2015-11-18 01:09:09.002061 compressed data from 79890 to 67426
txcount:175

However, most transaction aggregates right now are in the 2 to 10
transaction range. Such as the following:

2015-11-17 21:08:28.469313 compressed data from 3199 to 2876
txcount:10

But even here the savings of 10% is far better than the “nothing” we
would get without bundling, but add to that the 76 byte * 9 transaction
savings and we have a total 20% savings in bandwidth for transactions
that otherwise would not be compressible and as transaction rates rise
there will be more opportunity for this type of transaction compression
and hence more and bigger savings in the future.

From the data it is clear that bundling and then compressing
transactions will be of great benefit as transactions rates rise and
will save approx. 30% overall bandwidth through the direct result of
compression as well as the savings of transaction headers and TCP ACK’s,
while at the same time reducing overall network chatter.

Backward Compatibility

Lacking the correct service bit, older clients will continue to receive
standard uncompressed data and will be fully compatible with this
change.

Fall Back

It is important to be able to entirely and easily turn off compression
and decompression as a fall back mechanism.

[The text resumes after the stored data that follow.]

import Mathlib.Analysis.Calculus.MeanValue
import Mathlib.Analysis.SpecialFunctions.Log.Deriv
import Mathlib.Analysis.SpecialFunctions.Log.NegMulLog
import Mathlib.Analysis.SpecialFunctions.Pow.Real
import HarnessLib

/-!
# Line-integration bootstrap: one-sided bounds for a function from bounds on its derivative with a singular majorant (Harish-Chandra ∕ Warner II §8.4.3)

Topic `Analysis/Calculus`; namespace `Literature.Analysis.Calculus.LineBootstrap`.  THEOREMS ONLY (no `def`, no instance, no notation, no axiom, no named fact, no `sorry`).
Cell `pub/hodgecm-mathlib`, ENGINE T1 (crux H413 = `stmt-HodgeConjecture-24833`); ROAD «A6-IV» (owner∕architect F0P3a-p05 (g15), DESIGN «(A6) IN-HOUSE» v2 = ARCHITECTURE (IV)
«HARISH-CHANDRA ∕ WARNER BOOTSTRAP ON THE LIE ALGEBRA» 93542b84b04a2b0a, brick **(d1)** «LINE INTEGRATION BOOTSTRAP» [M, generic]; LEAD F0P3a-plan (g12) WORD T11-4 (3): pen F0P3a-p02 (g14)).
Author F0P3a-p02 (g14), 2026-09-01.

THE MATHEMATICS.  Step (S3) of Harish-Chandra's proof that the invariant integral has bounded derivatives on every chamber [WarnerHASSLG2, §8.4.3, Thm. 8.4.3.1, proof, cases (I) `m₀ ≥ 2`, (II) `m₀ = 1`;
Harish-Chandra, *Fourier transforms on a semisimple Lie algebra I*, Amer. J. Math. 79 (1957), §7 — mechanism named, nothing of it asserted] integrates the holonomic system along segments INSIDE a chamber, from a point near the singular wall out to the «far end» where everything is bounded,
and lowers the exponent of the crude bound by one at each pass: `ρ ↦ ρ − 1 ↦ … ↦ 1 ↦ log ↦ bounded`.  This file is that one-variable engine, stated for a function `g : ℝ → E` on a parameter
segment `[0, S]` (`g s = v(θ + s•e)` in the application, `a = β(θ) > 0` the distance-to-the-wall coordinate, `β(θ + s•e) = a + s`):
* §1 `norm_le_norm_add_of_hasDerivAt_le` — the fundamental estimate from the FAR end with an explicit primitive `P` of the majorant `p`:
  `‖g′ s‖ ≤ p s = P′ s` on `[0, S]` ⇒ `‖g 0‖ ≤ ‖g S‖ + (P S − P 0)` (Mathlib `image_norm_le_of_norm_deriv_right_le_deriv_boundary'` applied to `x ↦ g (S − x)`);
* §2 THE THREE PASSES: (ρ = n + 2 ↦ n + 1) `‖g′ s‖ ≤ M·((a+s)^{n+2})⁻¹ ⇒ ‖g 0‖ ≤ ‖g S‖ + (M∕(n+1))·(a^{n+1})⁻¹`; (ρ = 1 ↦ log) `‖g′ s‖ ≤ M·(a+s)⁻¹ ⇒ ‖g 0‖ ≤ ‖g S‖ + M·log((a+S)∕a)
  ≤ ‖g S‖ + M·(|log (a+S)| + |log a|)`; (log ↦ bounded, `a + S ≤ 1`) `‖g′ s‖ ≤ M·(1 + |log (a+s)|) ⇒ ‖g 0‖ ≤ ‖g S‖ + 3M`;
* §3 the same three passes ALONG A LINE `s ↦ θ + s•e` in a real normed space `V` with a linear form `β` (`β e = 1`, `β θ = a > 0`), which is how brick (d2) «JET-BOUND BOOTSTRAP» consumes them on the six
  chambers of the angle chart (`β, β′` = the two noncompact roots, the `β′`-factor frozen along the segment into the constant `M`).
HONEST LABEL: HC_CM is proved only modulo the printed citations until rung 0 closes; generic real analysis, pays nothing by itself.

## References
* [WarnerHASSLG2] G. Warner, *Harmonic Analysis on Semi-Simple Lie Groups II* (1972), §8.4.3, Thm. 8.4.3.1 (proof, the integration along a line in the chamber), Appendix to §8.4.3 Lemma 2.
* [Rudin1976] W. Rudin, *Principles of Mathematical Analysis*, 3rd ed. (1976), Thm. 5.19 ∕ 6.21 (mean value inequality for vector-valued functions; fundamental theorem of calculus).
-/

noncomputable section

open Set Filter Topology

namespace Literature.Analysis.Calculus.LineBootstrap

variable {E : Type*} [NormedAddCommGroup E] [NormedSpace ℝ E]

/-! ### §1 The fundamental estimate from the far end -/

/-- **FROM THE FAR END WITH AN EXPLICIT PRIMITIVE.**  If `g` has derivative `g′` on `[0, S]`, `P` has derivative `p` on `[0, S]` and `‖g′ s‖ ≤ p s` there, then
`‖g 0‖ ≤ ‖g S‖ + (P S − P 0)`. [cite: Rudin1976, Thm. 5.19] [cite: WarnerHASSLG2, §8.4.3 (proof of Thm. 8.4.3.1)] -/
theorem norm_le_norm_add_of_hasDerivAt_le {g g' : ℝ → E} {P p : ℝ → ℝ} {S : ℝ} (hS : 0 ≤ S)
    (hg : ∀ s ∈ Icc (0 : ℝ) S, HasDerivAt g (g' s) s) (hP : ∀ s ∈ Icc (0 : ℝ) S, HasDerivAt P (p s) s)
    (bound : ∀ s ∈ Icc (0 : ℝ) S, ‖g' s‖ ≤ p s) :
    ‖g 0‖ ≤ ‖g S‖ + (P S - P 0) := by
  -- reflect: `h x = g (S - x)`, `B x = ‖g S‖ + (P S - P (S - x))`
  have hmem : ∀ x ∈ Icc (0 : ℝ) S, S - x ∈ Icc (0 : ℝ) S := fun x hx => ⟨by linarith [hx.2], by linarith [hx.1]⟩
  have hrefl : ∀ x : ℝ, HasDerivAt (fun x : ℝ => S - x) (-1 : ℝ) x := fun x => by
    simpa using (hasDerivAt_id' x).const_sub S
  have hh : ∀ x ∈ Icc (0 : ℝ) S, HasDerivAt (fun x : ℝ => g (S - x)) ((-1 : ℝ) • g' (S - x)) x := fun x hx =>
    (hg (S - x) (hmem x hx)).scomp x (hrefl x)
  have hB : ∀ x ∈ Icc (0 : ℝ) S, HasDerivAt (fun x : ℝ => ‖g S‖ + (P S - P (S - x))) (p (S - x)) x := fun x hx => by
    have h1 : HasDerivAt (fun x : ℝ => P (S - x)) (p (S - x) * (-1 : ℝ)) x := (hP (S - x) (hmem x hx)).comp x (hrefl x)
    have h2 := (h1.const_sub (P S)).const_add ‖g S‖
    exact h2.congr_deriv (by ring)
  have key := image_norm_le_of_norm_deriv_right_le_deriv_boundary' (f := fun x : ℝ => g (S - x)) (a := 0) (b := S)
    (f' := fun x => (-1 : ℝ) • g' (S - x)) (B := fun x : ℝ => ‖g S‖ + (P S - P (S - x))) (B' := fun x => p (S - x))
    (fun x hx => (hh x hx).continuousAt.continuousWithinAt)
    (fun x hx => (hh x (Ico_subset_Icc_self hx)).hasDerivWithinAt)
    (by simp) (fun x hx => (hB x hx).continuousAt.continuousWithinAt)
    (fun x hx => (hB x (Ico_subset_Icc_self hx)).hasDerivWithinAt)
    (fun x hx => by
      rw [norm_smul, norm_neg, norm_one, one_mul]
      exact bound (S - x) (hmem x (Ico_subset_Icc_self hx)))
    (right_mem_Icc.2 hS)
  simpa using key

/-! ### §2 The three passes `ρ ↦ ρ − 1`, `1 ↦ log`, `log ↦ bounded` -/

/-- The primitive of `M·((a+s)^{n+2})⁻¹` used in the first pass: `s ↦ −(M∕(n+1))·((a+s)^{n+1})⁻¹`. [cite: Rudin1976, Thm. 5.19] -/
theorem hasDerivAt_neg_div_pow_succ {a M : ℝ} (n : ℕ) {s : ℝ} (has : 0 < a + s) :
    HasDerivAt (fun s : ℝ => -(M / (n + 1)) * ((a + s) ^ (n + 1))⁻¹) (M * ((a + s) ^ (n + 2))⁻¹) s := by
  have h1 : HasDerivAt (fun s : ℝ => (a + s) ^ (n + 1)) (((n : ℝ) + 1) * (a + s) ^ n) s := by
    have h := ((hasDerivAt_id' s).const_add a).fun_pow (n + 1)
    refine h.congr_deriv ?_
    push_cast
    simp
  have hne : (a + s) ^ (n + 1) ≠ 0 := pow_ne_zero _ has.ne'
  have h2 := (h1.inv hne).const_mul (-(M / (n + 1)))
  refine h2.congr_deriv ?_
  have hn : ((n : ℝ) + 1) ≠ 0 := by positivity
  have has' : (a + s) ≠ 0 := has.ne'
  field_simp
  ring

/-- **FIRST PASS (`ρ = n + 2 ↦ n + 1`).**  `‖g′ s‖ ≤ M·((a+s)^{n+2})⁻¹` on `[0, S]` (`a > 0`) ⇒ `‖g 0‖ ≤ ‖g S‖ + (M∕(n+1))·(a^{n+1})⁻¹`.
[cite: WarnerHASSLG2, §8.4.3 (proof of Thm. 8.4.3.1, case (I))] -/
theorem norm_le_of_norm_deriv_le_inv_pow {g g' : ℝ → E} {S a M : ℝ} (n : ℕ) (hS : 0 ≤ S) (ha : 0 < a) (hM : 0 ≤ M)
    (hg : ∀ s ∈ Icc (0 : ℝ) S, HasDerivAt g (g' s) s) (bound : ∀ s ∈ Icc (0 : ℝ) S, ‖g' s‖ ≤ M * ((a + s) ^ (n + 2))⁻¹) :
    ‖g 0‖ ≤ ‖g S‖ + M / (n + 1) * (a ^ (n + 1))⁻¹ := by
  have h := norm_le_norm_add_of_hasDerivAt_le hS hg (P := fun s : ℝ => -(M / (n + 1)) * ((a + s) ^ (n + 1))⁻¹)
    (fun s hs => hasDerivAt_neg_div_pow_succ n (by linarith [hs.1])) bound
  have hpos : 0 ≤ M / (n + 1) * ((a + S) ^ (n + 1))⁻¹ := by positivity
  have e : (fun s : ℝ => -(M / (n + 1)) * ((a + s) ^ (n + 1))⁻¹) S - (fun s : ℝ => -(M / (n + 1)) * ((a + s) ^ (n + 1))⁻¹) 0 =
      M / (n + 1) * (a ^ (n + 1))⁻¹ - M / (n + 1) * ((a + S) ^ (n + 1))⁻¹ := by simp only [add_zero]; ring
  linarith

/-- **SECOND PASS (`ρ = 1 ↦ log`).**  `‖g′ s‖ ≤ M·(a+s)⁻¹` on `[0, S]` (`a > 0`) ⇒ `‖g 0‖ ≤ ‖g S‖ + M·log((a+S)∕a)`. [cite: WarnerHASSLG2, §8.4.3 (proof of Thm. 8.4.3.1, case (II))] -/
theorem norm_le_of_norm_deriv_le_inv {g g' : ℝ → E} {S a M : ℝ} (hS : 0 ≤ S) (ha : 0 < a)
    (hg : ∀ s ∈ Icc (0 : ℝ) S, HasDerivAt g (g' s) s) (bound : ∀ s ∈ Icc (0 : ℝ) S, ‖g' s‖ ≤ M * (a + s)⁻¹) :
    ‖g 0‖ ≤ ‖g S‖ + M * Real.log ((a + S) / a) := by
  have hP : ∀ s ∈ Icc (0 : ℝ) S, HasDerivAt (fun s : ℝ => M * Real.log (a + s)) (M * (a + s)⁻¹) s := fun s hs => by
    have has : a + s ≠ 0 := by linarith [hs.1]
    have h1 : HasDerivAt (fun s : ℝ => Real.log (a + s)) ((a + s)⁻¹) s :=
      (((hasDerivAt_id' s).const_add a).log has).congr_deriv (by simp)
    exact (h1.const_mul M)
  have h := norm_le_norm_add_of_hasDerivAt_le hS hg hP bound
  have e : M * Real.log (a + S) - M * Real.log (a + 0) = M * Real.log ((a + S) / a) := by
    rw [add_zero, Real.log_div (by linarith) ha.ne']; ring
  linarith

/-- The second pass in absolute-value form: `‖g 0‖ ≤ ‖g S‖ + M·(|log (a+S)| + |log a|)` (`M ≥ 0`). [cite: WarnerHASSLG2, §8.4.3 (proof of Thm. 8.4.3.1, case (II))] -/
theorem norm_le_of_norm_deriv_le_inv' {g g' : ℝ → E} {S a M : ℝ} (hS : 0 ≤ S) (ha : 0 < a) (hM : 0 ≤ M)
    (hg : ∀ s ∈ Icc (0 : ℝ) S, HasDerivAt g (g' s) s) (bound : ∀ s ∈ Icc (0 : ℝ) S, ‖g' s‖ ≤ M * (a + s)⁻¹) :
    ‖g 0‖ ≤ ‖g S‖ + M * (|Real.log (a + S)| + |Real.log a|) := by
  have h := norm_le_of_norm_deriv_le_inv hS ha hg bound
  have hl : Real.log ((a + S) / a) ≤ |Real.log (a + S)| + |Real.log a| := by
    rw [Real.log_div (by linarith) ha.ne']
    have e1 := le_abs_self (Real.log (a + S))
    have e2 := neg_abs_le (Real.log a)
    linarith
  nlinarith [mul_le_mul_of_nonneg_left hl hM]

/-- The primitive of `M·(1 − log(a+s))` used in the third pass: `s ↦ M·(2(a+s) − (a+s)·log(a+s))`. [cite: Rudin1976, Thm. 5.19] -/
theorem hasDerivAt_mul_two_mul_sub_mul_log {a M : ℝ} {s : ℝ} (has : 0 < a + s) :
    HasDerivAt (fun s : ℝ => M * (2 * (a + s) - (a + s) * Real.log (a + s))) (M * (1 - Real.log (a + s))) s := by
  have hid : HasDerivAt (fun s : ℝ => a + s) 1 s := (hasDerivAt_id' s).const_add a
  have h1 : HasDerivAt (fun s : ℝ => (a + s) * Real.log (a + s)) ((Real.log (a + s) + 1) * 1) s :=
    (Real.hasDerivAt_mul_log has.ne').comp s hid
  have h2 := ((hid.const_mul 2).sub h1).const_mul M
  exact h2.congr_deriv (by ring)

/-- **THIRD PASS (`log ↦ bounded`).**  `‖g′ s‖ ≤ M·(1 + |log (a+s)|)` on `[0, S]` with `0 < a`, `a + S ≤ 1`, `M ≥ 0` ⇒ `‖g 0‖ ≤ ‖g S‖ + 3M`.
[cite: WarnerHASSLG2, §8.4.3 (proof of Thm. 8.4.3.1, case (II), last step)] -/
theorem norm_le_of_norm_deriv_le_log {g g' : ℝ → E} {S a M : ℝ} (hS : 0 ≤ S) (ha : 0 < a) (h1 : a + S ≤ 1) (hM : 0 ≤ M)
    (hg : ∀ s ∈ Icc (0 : ℝ) S, HasDerivAt g (g' s) s) (bound : ∀ s ∈ Icc (0 : ℝ) S, ‖g' s‖ ≤ M * (1 + |Real.log (a + s)|)) :
    ‖g 0‖ ≤ ‖g S‖ + 3 * M := by
  have bound' : ∀ s ∈ Icc (0 : ℝ) S, ‖g' s‖ ≤ M * (1 - Real.log (a + s)) := fun s hs => by
    have hle : Real.log (a + s) ≤ 0 := Real.log_nonpos (by linarith [hs.1]) (by linarith [hs.2])
    have hb := bound s hs
    rw [abs_of_nonpos hle] at hb
    simpa [sub_eq_add_neg] using hb
  have h := norm_le_norm_add_of_hasDerivAt_le hS hg (P := fun s : ℝ => M * (2 * (a + s) - (a + s) * Real.log (a + s)))
    (fun s hs => hasDerivAt_mul_two_mul_sub_mul_log (by linarith [hs.1])) bound'
  -- `P S − P 0 ≤ 3M`: `−u log u ≤ 1 − u` on `(0, 1]`... we use `-(u log u) ≤ 1∕e ≤ 1` via `Real.mul_log_..`? elementary: `−u·log u ≤ 1 − u ≤ 1`
  have hu : ∀ u : ℝ, 0 < u → u ≤ 1 → -(u * Real.log u) ≤ 1 := fun u hu0 hu1 => by
    have := Real.add_one_le_exp (Real.log u⁻¹)
    have hlog : -Real.log u = Real.log u⁻¹ := by rw [Real.log_inv]
    -- `1 - log u ≤ 1/u`, i.e. `u - u log u ≤ 1`
    rw [Real.exp_log (inv_pos.2 hu0)] at this
    have h3 : u * (Real.log u⁻¹ + 1) ≤ u * u⁻¹ := mul_le_mul_of_nonneg_left this hu0.le
    rw [mul_inv_cancel₀ hu0.ne', Real.log_inv] at h3
    nlinarith
  have hA : -( (a + S) * Real.log (a + S)) ≤ 1 := hu (a + S) (by linarith) h1
  have hB : 0 ≤ -(a * Real.log a) := by
    have : Real.log a ≤ 0 := Real.log_nonpos ha.le (by linarith)
    nlinarith
  have e : (fun s : ℝ => M * (2 * (a + s) - (a + s) * Real.log (a + s))) S - (fun s : ℝ => M * (2 * (a + s) - (a + s) * Real.log (a + s))) 0
      = M * ((2 * (a + S) - (a + S) * Real.log (a + S)) - (2 * a - a * Real.log a)) := by simp only [add_zero]; ring
  rw [e] at h
  have hin : (2 * (a + S) - (a + S) * Real.log (a + S)) - (2 * a - a * Real.log a) ≤ 3 := by nlinarith
  nlinarith

/-! ### §3 Along a line `θ + s•e` in a real normed space, with the distance-to-the-wall form `β` -/

section Line

variable {V : Type*} [AddCommGroup V] [Module ℝ V]

/-- Along the segment `s ↦ θ + s•e` a linear form with `β e = 1` reads `β(θ + s•e) = β θ + s`. [cite: WarnerHASSLG2, §8.4.3] -/
theorem linearForm_add_smul (β : V →ₗ[ℝ] ℝ) (θ e : V) (hβe : β e = 1) (s : ℝ) : β (θ + s • e) = β θ + s := by
  simp [map_add, map_smul, hβe]

/-- **FIRST PASS ALONG A LINE** (`ρ = n + 2 ↦ n + 1`): if `s ↦ v(θ + s•e)` has derivative `w(θ + s•e)` on `[0, S]` with `‖w(θ + s•e)‖ ≤ M·(β(θ + s•e)^{n+2})⁻¹` (`β` linear, `β e = 1`,
`β θ > 0` — the point `θ` lies in the chamber, `e` points away from the wall `β = 0`), then `‖v θ‖ ≤ ‖v(θ + S•e)‖ + (M∕(n+1))·(β θ^{n+1})⁻¹`.
[cite: WarnerHASSLG2, §8.4.3 (proof of Thm. 8.4.3.1, case (I))] -/
theorem norm_le_of_norm_lineDeriv_le_inv_pow (v w : V → E) (β : V →ₗ[ℝ] ℝ) (θ e : V) {S M : ℝ} (n : ℕ) (hβe : β e = 1) (hθ : 0 < β θ)
    (hS : 0 ≤ S) (hM : 0 ≤ M) (hv : ∀ s ∈ Icc (0 : ℝ) S, HasDerivAt (fun s : ℝ => v (θ + s • e)) (w (θ + s • e)) s)
    (bound : ∀ s ∈ Icc (0 : ℝ) S, ‖w (θ + s • e)‖ ≤ M * ((β (θ + s • e)) ^ (n + 2))⁻¹) :
    ‖v θ‖ ≤ ‖v (θ + S • e)‖ + M / (n + 1) * ((β θ) ^ (n + 1))⁻¹ := by
  have h := norm_le_of_norm_deriv_le_inv_pow (g := fun s : ℝ => v (θ + s • e)) (g' := fun s => w (θ + s • e)) n hS hθ hM hv
    (fun s hs => by simpa only [linearForm_add_smul β θ e hβe s] using bound s hs)
  simpa using h

/-- **SECOND PASS ALONG A LINE** (`ρ = 1 ↦ log`): `‖w(θ + s•e)‖ ≤ M·(β(θ + s•e))⁻¹` on `[0, S]` ⇒ `‖v θ‖ ≤ ‖v(θ + S•e)‖ + M·(|log (β θ + S)| + |log (β θ)|)`.
[cite: WarnerHASSLG2, §8.4.3 (proof of Thm. 8.4.3.1, case (II))] -/
theorem norm_le_of_norm_lineDeriv_le_inv (v w : V → E) (β : V →ₗ[ℝ] ℝ) (θ e : V) {S M : ℝ} (hβe : β e = 1) (hθ : 0 < β θ)
    (hS : 0 ≤ S) (hM : 0 ≤ M) (hv : ∀ s ∈ Icc (0 : ℝ) S, HasDerivAt (fun s : ℝ => v (θ + s • e)) (w (θ + s • e)) s)
    (bound : ∀ s ∈ Icc (0 : ℝ) S, ‖w (θ + s • e)‖ ≤ M * (β (θ + s • e))⁻¹) :
    ‖v θ‖ ≤ ‖v (θ + S • e)‖ + M * (|Real.log (β θ + S)| + |Real.log (β θ)|) := by
  have h := norm_le_of_norm_deriv_le_inv' (g := fun s : ℝ => v (θ + s • e)) (g' := fun s => w (θ + s • e)) hS hθ hM hv
    (fun s hs => by simpa only [linearForm_add_smul β θ e hβe s] using bound s hs)
  simpa using h

/-- **THIRD PASS ALONG A LINE** (`log ↦ bounded`, inside the unit ball of the form: `β θ + S ≤ 1`): `‖w(θ + s•e)‖ ≤ M·(1 + |log β(θ + s•e)|)` on `[0, S]` ⇒ `‖v θ‖ ≤ ‖v(θ + S•e)‖ + 3M`.
[cite: WarnerHASSLG2, §8.4.3 (proof of Thm. 8.4.3.1, case (II), last step)] -/
theorem norm_le_of_norm_lineDeriv_le_log (v w : V → E) (β : V →ₗ[ℝ] ℝ) (θ e : V) {S M : ℝ} (hβe : β e = 1) (hθ : 0 < β θ) (h1 : β θ + S ≤ 1)
    (hS : 0 ≤ S) (hM : 0 ≤ M) (hv : ∀ s ∈ Icc (0 : ℝ) S, HasDerivAt (fun s : ℝ => v (θ + s • e)) (w (θ + s • e)) s)
    (bound : ∀ s ∈ Icc (0 : ℝ) S, ‖w (θ + s • e)‖ ≤ M * (1 + |Real.log (β (θ + s • e))|)) :
    ‖v θ‖ ≤ ‖v (θ + S • e)‖ + 3 * M := by
  have h := norm_le_of_norm_deriv_le_log (g := fun s : ℝ => v (θ + s • e)) (g' := fun s => w (θ + s • e)) hS hθ h1 hM hv
    (fun s hs => by simpa only [linearForm_add_smul β θ e hβe s] using bound s hs)
  simpa using h

end Line

end Literature.Analysis.Calculus.LineBootstrap

end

This can be done with a
simple bitcoin.conf setting.

Deployment

This enhancement does not require a hard or soft fork.

Future Strategies

In the future we could offer other compression libraries such as
LXOx-99, Zlib or some other promising new compression algorithm.
Although they would not be as fast as LZOx-1 they could offer higher
compression rates for those that wish to save maximum bandwidth at the
expense of additional time spent compressing and decompressing.